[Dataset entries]

import Literature.Computability.Complexity.HardcoreInapproximabilityCyclesJoint
import Literature.Computability.Complexity.HardcoreInapproximabilityTransfer
import Literature.Computability.AlgebraicComplexity.MignonRessayreBound
import HarnessLib

/-!
# Planting cycles in Sly's random bipartite core: exact counts (towards Lemma 3.8)

Allan Sly, *Computational transition at the uniqueness threshold*, FOCS 2010 (arXiv:1005.5584), §3.2
(Lemma 3.8, after MWW09 Lemmas 7.4–7.5: the quantities `P1`, `P2` and the configurations `Υ`).

The planted factorial moments `E[Y Π_i [X_i]_{m_i}]` of the small-subgraph-conditioning method are
sums, over families `F` of rooted cycles and slice configurations `(S, T)`, of the number of
realisations `(σ, τ)` containing `F` in which `S ∪ E⁺ ∪ T ∪ E⁻` is independent. This file computes
these counts EXACTLY for vertex-disjoint families:

* `card_perm_prescribed_avoid`: permutations with `j` prescribed values and an avoidance constraint
  `π(A) ∩ B = ∅` number `(|α|-j-|B∖y|)^{(|A|)} (|α|-j-|A|)!` (the common generalisation of the
  counts behind `P1` and `P3`).
* `card_planted_indep_eq_prod`, `card_planted_indep`: colour by colour the event factorises, giving
  `#{ω ⊇ ⋃F : S ∪ E⁺ ∪ T ∪ E⁻ independent} = Π_c (N-e_c-|B∖y_c|)^{(|A_c|)}(N-e_c-|A_c|)! · (τ-factor)`
  for feasible `(S,T)` (no planted edge with both ends occupied), and `0` otherwise; the cardinalities
  `|A_c| = a+|E⁺|-f⁺_c`, `|B∖y_c| = b+|E⁻|-f⁻_c` (`card_slyFamAσ`, `card_Bσ_sdiff`, …) are Sly's
  `f₊(k)`, `f₋(k)`.
* `sum_planted_slice`: summing over `|S| = a`, `|T| = b` groups the configurations by their traces
  `(χ⁺, χ⁻)` on the cycle slots — `C(n-J, a-|χ⁺|) C(n-J, b-|χ⁻|)` per trace pair
  (`card_powersetCard_filter_slyTrace`) — with the count `slyPlantedN` depending only on
  `(a, b, χ⁺, χ⁻)`.
* `slyPlantedN_div`: normalised by `N_tot`, the count is `Π_c [C(N-e_c-b'+f⁻_c, a'-f⁺_c)/C(N-e_c, a'-f⁺_c)]/N^{(e_c)}`
  `· [C(n-e_τ-b+f⁻_τ, a-f⁺_τ)/C(n-e_τ, a-f⁺_τ)]/n^{(e_τ)}` — Sly's `P1 · P2` exactly.
* `sum_traceWeight_eq_prod_cycleSum`: the LIMIT trace weights `[feasible] c^J u^{|χ⁺|} v^{|χ⁻|}` factor over
  the cycles of the family into `Π_i (c^{i+1} CycleSum_{i+1}(u,v))^{m_i}` (with `HardcoreInapproximabilityTransfer`
  this is `Π_i (1+δ)^{m_i}`).
* `card_presentU_indep_le_explicit`: for an ARBITRARY coloured edge set `U` (overlapping families) the
  planted-with-independence count is at most the product bound with all planted endpoints treated as
  occupied (`card_colour_prescribed_le`, monotonicity `descFactorial_mul_factorial_anti`).

No named facts. [cite: Sly2010, Lemma 3.8]
-/

namespace Literature.Computability.Complexity

open Finset

section PrescribedAvoid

What you will do:
Wherever a line above contains "Lemma", copy that line.

Problem solution:
# Planting cycles in Sly's random bipartite core: exact counts (towards Lemma 3.8)
(Lemma 3.8, after MWW09 Lemmas 7.4–7.5: the quantities `P1`, `P2` and the configurations `Υ`).
No named facts. [cite: Sly2010, Lemma 3.8]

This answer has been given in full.